(MATERIAL SHOWN Opens)
import Literature.Analysis.FluidPDE.AxisymmetricTypeIBounded
import Literature.Analysis.FluidPDE.ClassicalSuitable
import Literature.Analysis.FluidPDE.NSSerrinEstimates
import HarnessLib

/-!
# The standing hypotheses of `axisymmetric_typeI_bounded`: suitability below the final time and
# the integrability supplied by the Type I rate

Analysis/FluidPDE proofs-layer file (theorems only) on the decomposition path of
`Literature.Analysis.FluidPDE.knss_no_axisymmetric_typeI` through `axisymmetric_typeI_bounded`
(`KNSSTypeII.lean`) and its three local inputs (`AxisymmetricTypeIBounded.lean`), all stated over
the hypothesis structure `AxisymmetricTypeIHyp ν T u p` (classical on `[0, T)`, Leray–Hopf,
bounded on the sub-slabs, axisymmetric, at most the Type I rate at `T`). The inputs are printed
for suitable weak / distributional solutions in backward cylinders whose top time is the final
time `T` (Seregin–Šverák 2009 Thm. 3.1; CKN ε-regularity). This file collects, once, what the
structure yields in that vocabulary:

* `AxisymmetricTypeIHyp.classical_Ioo`, `.momentum_timeDeriv` — the classical solution on the
  OPEN interval `(0, T)`, with the honest two-sided time derivative;
* `AxisymmetricTypeIHyp.isSuitableWeakSolutionOn` — `(u, p)` (original pressure) is a suitable
  weak solution, in the accepted local sense `IsSuitableWeakSolutionOn` (CKN 1982 (2.1)–(2.5),
  Lin 1998 Def. 1), on EVERY open `Q ⊆ (0, T) × ℝ³`, by the accepted
  `isSuitableWeakSolutionOn_of_contDiffOn` (`ClassicalSuitable.lean`; local energy equality);
* `AxisymmetricTypeIHyp.eEnergy_le` — `∫ |u(t)|² ≤ 2E(u(0))` for `0 ≤ t < T` (energy inequality);
* `AxisymmetricTypeIHyp.exists_typeI_rate` — `√(T − t) |u(t, x)| ≤ C` on ALL of `[0, T) × ℝ³`
  (`IsTypeIBlowup.exists_sqrt_mul_norm_le`);
* `AxisymmetricTypeIHyp.lintegral_enorm_pow_three_le` and
  `.lintegral_Ioo_lintegral_enorm_pow_three_lt_top` — `∫ |u(t)|³ ≤ C (T − t)^{-1/2} · 2E`, hence
  `u ∈ L³((0, T) × ℝ³)` (the hypothesis `v ∈ L³(Q)` of Seregin–Šverák 2009, Thm. 3.1, and the
  cubic quantity of the ε-regularity criteria, are finite on every cylinder below `T`).

The global (up to `t = T`) integrability of a PRESSURE is not available for the classical `p`
(determined only up to a function of time, which may blow up at `T`); it is obtained in the
sequel for the normalised pressure `p̃[u(t)]` (`tao_pressure_normalisation_holds`,
`eLpNorm_normalisedPressure_le_of_integrable`).

## References

* G. Koch, N. Nadirashvili, G. Seregin, V. Šverák, Acta Math. 203 (2009), Thm. 6.2 (setting).
  [KochNadirashviliSereginSverak2009]
* G. Seregin, V. Šverák, Comm. PDE 34 (2009), Thm. 3.1 (hypotheses `v ∈ L³`, `q ∈ L^{3/2}`).
  [SereginSverak2009]
* L. Caffarelli, R. Kohn, L. Nirenberg, Comm. Pure Appl. Math. 35 (1982), §2 (2.1)–(2.5).
  [CaffarelliKohnNirenberg1982]
-/

noncomputable section

open MeasureTheory Set Function Filter Topology TopologicalSpace Metric
open scoped NNReal ENNReal Laplacian

namespace Literature.Analysis.FluidPDE

/-- Local notation for physical space `ℝ³ = EuclideanSpace ℝ (Fin 3)`. -/
local notation "ℝ³" => EuclideanSpace ℝ (Fin 3)

namespace AxisymmetricTypeIHyp

variable {ν T : ℝ} {u : ℝ → ℝ³ → ℝ³} {p : ℝ → ℝ³ → ℝ}

/-! ### The classical solution on the open interval -/

/-- The classical solution restricted to the open time interval `(0, T)`. [folklore] -/
theorem classical_Ioo (H : AxisymmetricTypeIHyp ν T u p) :
    IsClassicalNSSolutionOn (Ioo 0 T) ν 0 u p :=
  H.classical.mono Ioo_subset_Ico_self isOpen_Ioo.uniqueDiffOn

/-- On the open interval the one-sided time derivative within `(0, T)` is the two-sided one.
[folklore] -/
theorem timeDerivWithin_Ioo_eq {t : ℝ} (ht : t ∈ Ioo 0 T) (x : ℝ³) :
    timeDerivWithin (Ioo 0 T) u t x = timeDeriv u t x := by
  simp only [timeDerivWithin, timeDeriv]
  exact derivWithin_of_isOpen isOpen_Ioo ht

/-- **The momentum equation with the two-sided time derivative** on `(0, T) × ℝ³`. [folklore] -/
theorem momentum_timeDeriv (H : AxisymmetricTypeIHyp ν T u p) {t : ℝ} (ht : t ∈ Ioo 0 T)
    (x : ℝ³) :
    timeDeriv u t x + convect (u t) (u t) x = ν • (Δ (u t)) x - gradient (p t) x + (0 : ℝ → ℝ³ → ℝ³) t x := by
  rw [← timeDerivWithin_Ioo_eq ht x]
  exact H.classical_Ioo.momentum t ht x

/-- **`(u, p)` is a suitable weak solution on every open region below the final time**
(accepted local notion `IsSuitableWeakSolutionOn`; CKN 1982 (2.1)–(2.5) with equality in (2.5)
for smooth solutions, by `isSuitableWeakSolutionOn_of_contDiffOn`). [cite: CaffarelliKohnNirenberg1982, §2 (2.1)–(2.5)] -/
theorem isSuitableWeakSolutionOn (H : AxisymmetricTypeIHyp ν T u p) (Q : Opens (ℝ × ℝ³))
    (hQ : (Q : Set (ℝ × ℝ³)) ⊆ Ioo 0 T ×ˢ univ) : IsSuitableWeakSolutionOn Q ν 0 u p := by
  have hcl := H.classical_Ioo
  refine isSuitableWeakSolutionOn_of_contDiffOn isOpen_Ioo hQ
    (hcl.smooth_velocity.of_le (by norm_cast)) (hcl.smooth_pressure.of_le (by norm_cast)) ?_
    (fun t ht x => H.momentum_timeDeriv ht x) hcl.divFree
  exact continuousOn_const

/-- The distributional system on every open region below the final time (projection).
[cite: CaffarelliKohnNirenberg1982, §2 (2.2)] -/
theorem isDistributionalNSSolutionOn (H : AxisymmetricTypeIHyp ν T u p) (Q : Opens (ℝ × ℝ³))
    (hQ : (Q : Set (ℝ × ℝ³)) ⊆ Ioo 0 T ×ˢ univ) : IsDistributionalNSSolutionOn Q ν 0 u p :=
  (H.isSuitableWeakSolutionOn Q hQ).distributional

/-! ### Energy and the Type I rate -/

/-- **The energy bound**: `∫ |u(t)|² ≤ 2 E(u(0))` for `0 ≤ t < T` (energy inequality of the
Leray–Hopf solution from `s = 0`). [folklore] -/
theorem eEnergy_le (H : AxisymmetricTypeIHyp ν T u p) {t : ℝ} (ht : t ∈ Ico 0 T) :
    eEnergy (u t) ≤ ENNReal.ofReal (2 * VectorCalculus.kineticEnergy (u 0)) := by
  obtain ⟨G, -, -, hE, -⟩ := H.lerayHopf.weakGrad_energy
  have hE' : ∀ t ∈ Icc 0 T, VectorCalculus.kineticEnergy (u t) +
      ν * (∫⁻ τ in Ioo 0 t, ∫⁻ x, ENNReal.ofReal (frobeniusNormSq (G τ x))).toReal ≤
        VectorCalculus.kineticEnergy (u 0) := fun t ht => by simpa using hE t ht
  have ht' : t ∈ Icc 0 T := ⟨ht.1, ht.2.le⟩
  rw [eEnergy_eq_ofReal _ (H.lerayHopf.memLp t ht')]
  exact ENNReal.ofReal_le_ofReal
    (by linarith [kineticEnergy_le_of_energy_ineq H.viscosity_pos.le hE' ht'])

/-- **The Type I rate on the whole interval**, with a nonnegative constant:
`√(T − t) |u(t, x)| ≤ C` for all `0 ≤ t < T` and all `x` (KNSS 2009, (assumption1)).
[cite: KochNadirashviliSereginSverak2009, Thm 6.2 (assumption1)] -/
theorem exists_typeI_rate (H : AxisymmetricTypeIHyp ν T u p) :
    ∃ C : ℝ, 0 ≤ C ∧ ∀ t ∈ Ico 0 T, ∀ x, Real.sqrt (T - t) * ‖u t x‖ ≤ C := by
  obtain ⟨C, hC⟩ := H.typeI.exists_sqrt_mul_norm_le H.bounded_subslab
  exact ⟨max C 0, le_max_right _ _, fun t ht x => (hC t ht x).trans (le_max_left _ _)⟩

/-- Pointwise form of the rate: `|u(t, x)| ≤ C / √(T − t)` for `0 ≤ t < T`. [folklore] -/
theorem norm_le_div_sqrt {C t : ℝ} (hC : ∀ x, Real.sqrt (T - t) * ‖u t x‖ ≤ C) (ht : t < T)
    (x : ℝ³) : ‖u t x‖ ≤ C / Real.sqrt (T - t) := by
  have hpos : 0 < Real.sqrt (T - t) := Real.sqrt_pos.2 (sub_pos.2 ht)
  rw [le_div_iff₀ hpos, mul_comm]
  exact hC x

/-! ### `u ∈ L³` of the slab -/

/-- **Slice bound**: `∫ |u(t)|³ ≤ (C / √(T − t)) ∫ |u(t)|²` whenever `√(T − t)|u(t, ·)| ≤ C`.
[folklore] -/
theorem lintegral_enorm_pow_three_le_of_rate {C t : ℝ}
    (hC : ∀ x, Real.sqrt (T - t) * ‖u t x‖ ≤ C) (ht : t < T) :
    ∫⁻ x, ‖u t x‖ₑ ^ (3 : ℕ) ≤ ENNReal.ofReal (C / Real.sqrt (T - t)) * eEnergy (u t) := by
  rw [eEnergy, ← lintegral_const_mul' _ _ ENNReal.ofReal_ne_top]
  refine lintegral_mono fun x => ?_
  have h1 : ‖u t x‖ₑ ≤ ENNReal.ofReal (C / Real.sqrt (T - t)) := by
    rw [← ofReal_norm]
    exact ENNReal.ofReal_le_ofReal (norm_le_div_sqrt hC ht x)
  calc ‖u t x‖ₑ ^ (3 : ℕ) = ‖u t x‖ₑ * ‖u t x‖ₑ ^ 2 := by ring
    _ ≤ ENNReal.ofReal (C / Real.sqrt (T - t)) * ‖u t x‖ₑ ^ 2 := by gcongr

/-- **`u ∈ L³((0, T) × ℝ³)`** under the standing hypotheses: `∫₀ᵀ ∫ |u|³ ≤ 2E · C ∫₀ᵀ (T−t)^{-1/2} dt
< ∞` (the rate is integrable in time). [folklore] -/
theorem lintegral_Ioo_lintegral_enorm_pow_three_lt_top (H : AxisymmetricTypeIHyp ν T u p) :
    ∫⁻ t in Ioo 0 T, ∫⁻ x, ‖u t x‖ₑ ^ (3 : ℕ) < ∞ := by
  obtain ⟨C, hC0, hC⟩ := H.exists_typeI_rate
  set E₀ : ℝ≥0∞ := ENNReal.ofReal (2 * VectorCalculus.kineticEnergy (u 0)) with hE₀
  -- slice bound for `0 < t < T`
  have hslice : ∀ t ∈ Ioo 0 T, ∫⁻ x, ‖u t x‖ₑ ^ (3 : ℕ) ≤
      ENNReal.ofReal (C * (T - t) ^ (-(1 / 2 : ℝ))) * E₀ := by
    intro t ht
    have hrate := lintegral_enorm_pow_three_le_of_rate (hC t ⟨ht.1.le, ht.2⟩) ht.2
    refine hrate.trans (mul_le_mul' (le_of_eq ?_) (H.eEnergy_le ⟨ht.1.le, ht.2⟩))
    congr 1
    rw [Real.sqrt_eq_rpow, Real.rpow_neg (sub_pos.2 ht.2).le, div_eq_mul_inv]
  -- integrate the rate
  have hint : IntegrableOn (fun t : ℝ => C * (T - t) ^ (-(1 / 2 : ℝ))) (Ioo 0 T) := by
    have hr : (-1 : ℝ) < -(1 / 2 : ℝ) := by norm_num
    have h1 : IntervalIntegrable (fun s : ℝ => s ^ (-(1 / 2 : ℝ))) volume (T - T) (T - 0) :=
      intervalIntegral.intervalIntegrable_rpow' hr
    have h2 := (h1.comp_sub_left T)
    simp only [sub_zero, sub_self] at h2
    have h3 : IntegrableOn (fun t : ℝ => (T - t) ^ (-(1 / 2 : ℝ))) (Ioo 0 T) := by
      rcases le_or_gt T 0 with hT | hT
      · rw [Ioo_eq_empty_of_le hT]; exact integrableOn_empty
      · have h4 : IntervalIntegrable (fun t : ℝ => (T - t) ^ (-(1 / 2 : ℝ))) volume 0 T := h2.symm
        exact (h4.1).mono_set Ioo_subset_Ioc_self
    exact h3.const_mul C
  have hnn : 0 ≤ᵐ[volume.restrict (Ioo 0 T)] fun t : ℝ => C * (T - t) ^ (-(1 / 2 : ℝ)) :=
    (ae_restrict_mem measurableSet_Ioo).mono fun t ht =>
      mul_nonneg hC0 (Real.rpow_nonneg (sub_pos.2 ht.2).le _)
  calc ∫⁻ t in Ioo 0 T, ∫⁻ x, ‖u t x‖ₑ ^ (3 : ℕ)
      ≤ ∫⁻ t in Ioo 0 T, ENNReal.ofReal (C * (T - t) ^ (-(1 / 2 : ℝ))) * E₀ :=
        setLIntegral_mono' measurableSet_Ioo fun t ht => hslice t ht
    _ = (∫⁻ t in Ioo 0 T, ENNReal.ofReal (C * (T - t) ^ (-(1 / 2 : ℝ)))) * E₀ := by
        rw [lintegral_mul_const' _ _ ENNReal.ofReal_ne_top]
    _ < ∞ := by
        refine ENNReal.mul_lt_top ?_ ENNReal.ofReal_lt_top
        rw [← ofReal_integral_eq_lintegral_ofReal hint hnn]
        exact ENNReal.ofReal_lt_top

end AxisymmetricTypeIHyp

end Literature.Analysis.FluidPDE

end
(MATERIAL SHOWN Closes)
Copy out only the lines of the records above from the one with "have h1 : ‖u" through the one with "time). [folklore] -/", exactly as they stand, both included.

● ANSWER FOR THE TASK
  have h1 : ‖u t x‖ₑ ≤ ENNReal.ofReal (C / Real.sqrt (T - t)) := by
    rw [← ofReal_norm]
    exact ENNReal.ofReal_le_ofReal (norm_le_div_sqrt hC ht x)
  calc ‖u t x‖ₑ ^ (3 : ℕ) = ‖u t x‖ₑ * ‖u t x‖ₑ ^ 2 := by ring
    _ ≤ ENNReal.ofReal (C / Real.sqrt (T - t)) * ‖u t x‖ₑ ^ 2 := by gcongr

/-- **`u ∈ L³((0, T) × ℝ³)`** under the standing hypotheses: `∫₀ᵀ ∫ |u|³ ≤ 2E · C ∫₀ᵀ (T−t)^{-1/2} dt
< ∞` (the rate is integrable in time). [folklore] -/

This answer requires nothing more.